Een bundeltje Gewone Zwavelkopjes.





Ik hou van ruimte rond mijn onderwerpen en daarom kruip ik wat achteruit als ik deze Kastanjeboleet op de foto wil hebben.





We kijken hier tegen de onderkant aan van een Amethistzwam. Om voor de hand liggende redenen wordt die ook wel Rode Koolzwam genoemd.





Een groepje van de Echte Honingzwam. Je ziet ze veel, maar ik blijf ze mooi vinden. Eigenlijk altijd met meer en in verschillende stadia van groei.

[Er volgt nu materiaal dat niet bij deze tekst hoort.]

import Summits.ResolutionOfSingularities.ResolutionOfSingularities.Theorems.FrobeniusLadderFRationalResolutionSegreMemIff
import Literature.AlgebraicGeometry.Resolution.AffineDomainDimension
import Mathlib.Algebra.MonoidAlgebra.MapDomain
import Mathlib.RingTheory.AlgebraicIndependent.TranscendenceBasis
import HarnessLib

/-!
# Cone programme, Segre family: `dim k[xᵢyⱼ] ≥ a + b − 1` (the Segre cone has dimension exactly `a + b − 1`)

Support file for crux stmt-ResolutionOfSingularities-15317 (`FrobeniusLadder.FRationalResolution`), line `redirect`,
CONE PROGRAMME. The sibling file `…SegreVertexSingular.lean` bounds the Krull dimension of the Segre ring
`SR[a,b] = k[xᵢyⱼ] ⊆ k[x₁,…,x_a,y₁,…,y_b]` from ABOVE by `a + b − 1` (dehomogenisation); here the bound from BELOW:

* `segre_exists_injective_algHom_mvPolynomial` — the `k`-algebra map `k[T_v : v ≠ inl i₀] → SR[a,b]`,
  `T_{inl i} ↦ xᵢy_{j₀}` (`i ≠ i₀`), `T_{inr j} ↦ x_{i₀}yⱼ`, is INJECTIVE: it is the monomial map along the additive exponent
  map `θ` (`ε_{inl i} ↦ ε_{inl i} + ε_{inr j₀}`, `ε_{inr j} ↦ ε_{inl i₀} + ε_{inr j}`), which has an explicit additive retraction
  (so the `a + b − 1` monomials `xᵢy_{j₀}` (`i ≠ i₀`), `x_{i₀}yⱼ` are algebraically independent);
* `segre_le_ringKrullDim` — hence `a + b − 1 ≤ trdeg_k SR[a,b] = dim SR[a,b]` (`trdeg_le_of_injective`,
  `MvPolynomial.trdeg_of_isDomain`, and `dim = trdeg` for affine domains,
  `Literature.…exists_ringKrullDim_eq_and_trdeg_eq`, Matsumura Thm. 5.6).
[folklore; cf. BrunsHerzog1998 §6.1; Matsumura1987, Thm. 5.6] Only Mathlib and the landed tree files above are used; no named
published fact.
-/

-- single-problem summit: the doubled namespace component is forced
set_option linter.dupNamespace false

noncomputable section

namespace Summit.ResolutionOfSingularities.ResolutionOfSingularities.Theorems.FRationalResolution

open MvPolynomial
open Literature.AlgebraicGeometry.Resolution

section Cones

variable (k : Type) [Field k]

/-- The polynomial ring in two blocks of `a` and `b` variables `xᵢ = X (inl i)`, `yⱼ = X (inr j)`. -/
local notation3 "SP[" a ", " b "]" => MvPolynomial (Fin a ⊕ Fin b) k

/-- The Segre ring `k[xᵢyⱼ] ⊆ k[x, y]`: coordinate ring of the affine cone over the Segre embedding of
`ℙᵃ⁻¹ × ℙᵇ⁻¹`. -/
local notation3 "SR[" a ", " b "]" =>
  Algebra.adjoin k (Set.range (fun ij : Fin a × Fin b =>
    (MvPolynomial.X (Sum.inl ij.1) * MvPolynomial.X (Sum.inr ij.2) : MvPolynomial (Fin a ⊕ Fin b) k)))

/-- **`a + b − 1` algebraically independent Segre monomials.** The `k`-algebra map `k[T_v : v ≠ inl i₀] → SR[a,b]`,
`T_{inl i} ↦ xᵢy_{j₀}` (`i ≠ i₀`), `T_{inr j} ↦ x_{i₀}yⱼ`, is injective: as a map to `k[x,y] = k[ℕ^{a+b}]` it is the monomial map
along the additive exponent map `θ` with `θ(ε_{inl i}) = ε_{inl i} + ε_{inr j₀}`, `θ(ε_{inr j}) = ε_{inl i₀} + ε_{inr j}`
(`MvPolynomial.algHom_ext`), and `θ` is injective because it has the additive retraction `π` (`ε_{inl i} ↦ ε_{inl i} − ε_{inr j₀}`
for `i ≠ i₀`, `ε_{inl i₀} ↦ 0`, `ε_{inr j} ↦ ε_{inr j}`) over `ℤ` (`AddMonoidAlgebra.mapDomain_injective`). [folklore] -/
theorem segre_exists_injective_algHom_mvPolynomial (a b : ℕ) (i₀ : Fin a) (j₀ : Fin b) :
    ∃ φ : MvPolynomial {v : Fin a ⊕ Fin b // v ≠ Sum.inl i₀} k →ₐ[k] ↥SR[a, b], Function.Injective φ := by
  classical
  -- exponents of the images of the variables
  let u : {v : Fin a ⊕ Fin b // v ≠ Sum.inl i₀} → (Fin a ⊕ Fin b →₀ ℕ) := fun v =>
    Sum.elim (fun i => Finsupp.single (Sum.inl i) 1 + Finsupp.single (Sum.inr j₀) 1)
      (fun j => Finsupp.single (Sum.inl i₀) 1 + Finsupp.single (Sum.inr j) 1) v.1
  -- each image monomial is a Segre generator
  have hu : ∀ v, ∃ ij : Fin a × Fin b, (monomial (u v) (1 : k) : SP[a, b]) = X (Sum.inl ij.1) * X (Sum.inr ij.2) := by
    rintro ⟨v, hv⟩
    rcases v with i | j
    · exact ⟨(i, j₀), (segreMemIff_X_mul_X_eq_monomial k a b i j₀).symm⟩
    · exact ⟨(i₀, j), (segreMemIff_X_mul_X_eq_monomial k a b i₀ j).symm⟩
  let φ₀ : MvPolynomial {v : Fin a ⊕ Fin b // v ≠ Sum.inl i₀} k →ₐ[k] SP[a, b] :=
    aeval fun v => (monomial (u v) (1 : k) : SP[a, b])
  have hφ₀mem : ∀ q, φ₀ q ∈ SR[a, b] := by
    intro q
    have hr : φ₀ q ∈ (aeval (R := k) fun v => (monomial (u v) (1 : k) : SP[a, b])).range := ⟨q, rfl⟩
    rw [← Algebra.adjoin_range_eq_range_aeval] at hr
    refine Algebra.adjoin_mono ?_ hr
    rintro _ ⟨v, rfl⟩
    obtain ⟨ij, hij⟩ := hu v
    exact ⟨ij, hij.symm⟩
  refine ⟨φ₀.codRestrict (SR[a, b]) hφ₀mem, ?_⟩
  -- injectivity of `φ₀`: it is the monomial map along an injective exponent map
  suffices hinj : Function.Injective φ₀ by
    intro q q' h
    exact hinj (congrArg Subtype.val h)
  let θ : ({v : Fin a ⊕ Fin b // v ≠ Sum.inl i₀} →₀ ℕ) →+ (Fin a ⊕ Fin b →₀ ℕ) :=
    Finsupp.liftAddHom fun v => multiplesHom _ (u v)
  have hθ1 : ∀ v, θ (Finsupp.single v 1) = u v := by
    intro v
    rw [Finsupp.liftAddHom_apply_single, multiplesHom_apply, one_smul]
  -- the retraction `π` (over `ℤ`): `π ∘ θ` is the cast `ℕ^τ → ℤ^τ`
  let c : Fin a ⊕ Fin b → ({v : Fin a ⊕ Fin b // v ≠ Sum.inl i₀} →₀ ℤ) :=
    Sum.elim (fun i => if h : i = i₀ then 0 else
        Finsupp.single ⟨Sum.inl i, fun e => h (Sum.inl_injective e)⟩ 1 - Finsupp.single ⟨Sum.inr j₀, Sum.inr_ne_inl⟩ 1)
      (fun j => Finsupp.single ⟨Sum.inr j, Sum.inr_ne_inl⟩ 1)
  let π : (Fin a ⊕ Fin b →₀ ℕ) →+ ({v : Fin a ⊕ Fin b // v ≠ Sum.inl i₀} →₀ ℤ) :=
    Finsupp.liftAddHom fun w => multiplesHom _ (c w)
  have hπ1 : ∀ w, π (Finsupp.single w 1) = c w := by
    intro w
    rw [Finsupp.liftAddHom_apply_single, multiplesHom_apply, one_smul]
  have hπu : ∀ v, π (u v) = Finsupp.single v 1 := by
    rintro ⟨v, hv⟩
    rcases v with i | j
    · have hi : i ≠ i₀ := fun e => hv (by rw [e])
      simp [u, c, hπ1, hi]
    · simp [u, c, hπ1]
  have hπθ : π.comp θ = Finsupp.mapRange.addMonoidHom (Nat.castAddMonoidHom ℤ) := by
    refine Finsupp.addHom_ext fun v n => ?_
    rw [AddMonoidHom.comp_apply, Finsupp.mapRange.addMonoidHom_apply, Finsupp.mapRange_single,
      show Finsupp.single v n = n • Finsupp.single v 1 by rw [Finsupp.smul_single, smul_eq_mul, mul_one],
      map_nsmul, map_nsmul, hθ1, hπu, Finsupp.smul_single]
    simp
  have hθ : Function.Injective θ := by
    intro e e' h
    have h' := congrArg π h
    rw [← AddMonoidHom.comp_apply, ← AddMonoidHom.comp_apply, hπθ] at h'
    exact Finsupp.mapRange_injective _ (by simp) Nat.cast_injective h'
  -- `φ₀` is the monomial map along `θ`
  have hφ₀ : (φ₀ : MvPolynomial {v : Fin a ⊕ Fin b // v ≠ Sum.inl i₀} k →+* SP[a, b]) =
      AddMonoidAlgebra.mapDomainRingHom k θ := by
    refine MvPolynomial.ringHom_ext (fun r => ?_) (fun v => ?_)
    · rw [AlgHom.coe_toRingHom, MvPolynomial.algHom_C, MvPolynomial.algebraMap_eq, AddMonoidAlgebra.mapDomainRingHom_apply,
        C_apply, C_apply,
        ← single_eq_monomial, ← single_eq_monomial, AddMonoidAlgebra.mapDomain_single, map_zero]
    · rw [AlgHom.coe_toRingHom, AddMonoidAlgebra.mapDomainRingHom_apply, MvPolynomial.X, ← single_eq_monomial,
        AddMonoidAlgebra.mapDomain_single, hθ1]
      simp only [φ₀, single_eq_monomial, aeval_monomial, map_one, one_mul, Finsupp.prod_single_index, pow_zero, pow_one]
  intro q q' h
  have h2 : AddMonoidAlgebra.mapDomainRingHom k θ q = AddMonoidAlgebra.mapDomainRingHom k θ q' := by
    rw [← hφ₀]
    exact h
  exact AddMonoidAlgebra.mapDomain_injective hθ h2

/-- **`dim k[xᵢyⱼ] ≥ a + b − 1`** (for `a, b ≥ 1`, witnessed by `i₀ : Fin a`, `j₀ : Fin b`). The Segre ring is an affine domain, so
its Krull dimension is its transcendence degree (`exists_ringKrullDim_eq_and_trdeg_eq`, Matsumura Thm. 5.6), which is at least
that of `k[T_v : v ≠ inl i₀]`, i.e. `a + b − 1`, by the injective monomial map `segre_exists_injective_algHom_mvPolynomial`
(`trdeg_le_of_injective`, `MvPolynomial.trdeg_of_isDomain`). [folklore; cite: Matsumura1987, Thm. 5.6] -/
theorem segre_le_ringKrullDim (a b : ℕ) (i₀ : Fin a) (j₀ : Fin b) :
    ((a + b - 1 : ℕ) : WithBot ℕ∞) ≤ ringKrullDim ↥SR[a, b] := by
  classical
  obtain ⟨φ, hφ⟩ := segre_exists_injective_algHom_mvPolynomial k a b i₀ j₀
  haveI : Algebra.FiniteType k ↥SR[a, b] := Algebra.FiniteType.adjoin_of_finite (Set.finite_range _)
  haveI : FaithfulSMul k (MvPolynomial {v : Fin a ⊕ Fin b // v ≠ Sum.inl i₀} k) :=
    (faithfulSMul_iff_algebraMap_injective k _).mpr (C_injective _ _)
  obtain ⟨n, hn, htr⟩ := exists_ringKrullDim_eq_and_trdeg_eq k ↥SR[a, b]
  have h1 : Algebra.trdeg k (MvPolynomial {v : Fin a ⊕ Fin b // v ≠ Sum.inl i₀} k) ≤ Algebra.trdeg k ↥SR[a, b] :=
    trdeg_le_of_injective φ hφ
  rw [htr, MvPolynomial.trdeg_of_isDomain, Cardinal.mk_fintype, Cardinal.lift_natCast] at h1
  have h2 : Fintype.card {v : Fin a ⊕ Fin b // v ≠ Sum.inl i₀} = a + b - 1 := by
    simp only [ne_eq, Fintype.card_subtype_compl, Fintype.card_sum, Fintype.card_fin, Fintype.card_unique]
  rw [h2] at h1
  have h3 : a + b - 1 ≤ n := by exact_mod_cast h1
  rw [hn]
  exact_mod_cast h3

end Cones

end Summit.ResolutionOfSingularities.ResolutionOfSingularities.Theorems.FRationalResolution

end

Je snapt letterlijk niet wat je ziet. Het zou moderne kunst kunnen zijn, uitgevoerd in was. Volgens mij is het een verzameling van de Sombere Honingzwam op een omgevallen boom. Fascinerend hoe ze zich met elkaar verbinden in hun laatste levensfase. 





Ik denk dat dit de Porseleinzwam is, hoewel ik die niet anders ken dan wit van kleur. Dit combineert mooi met de achtergrond.





Alvorens een foto te maken van iets wat ik zie kijk ik altijd naar de achtergrond. Wil die een beetje mee kleuren? Is die 'leeg?' Dan is voor mij ook een simpele Mycena (daar zijn er veel van; allemaal van die kleine hoedjes) interessant om even wat tijd in te steken.





Hoewel ik over het algemeen van lichte tot heel lichte foto's hou, maak ik hier graag een uitzondering voor de Stevige Braakrussula op een donker plekje in het bos. Dit is wel echt de sfeer van een paddenstoelenbos.





Eigenlijk had ik kunnen beginnen met deze foto, die ik maakte aan het begin van de dag. Nog net is de zonneharp te zien, maar mooier had het geweest wanneer de nevel nog ietsje dichter was.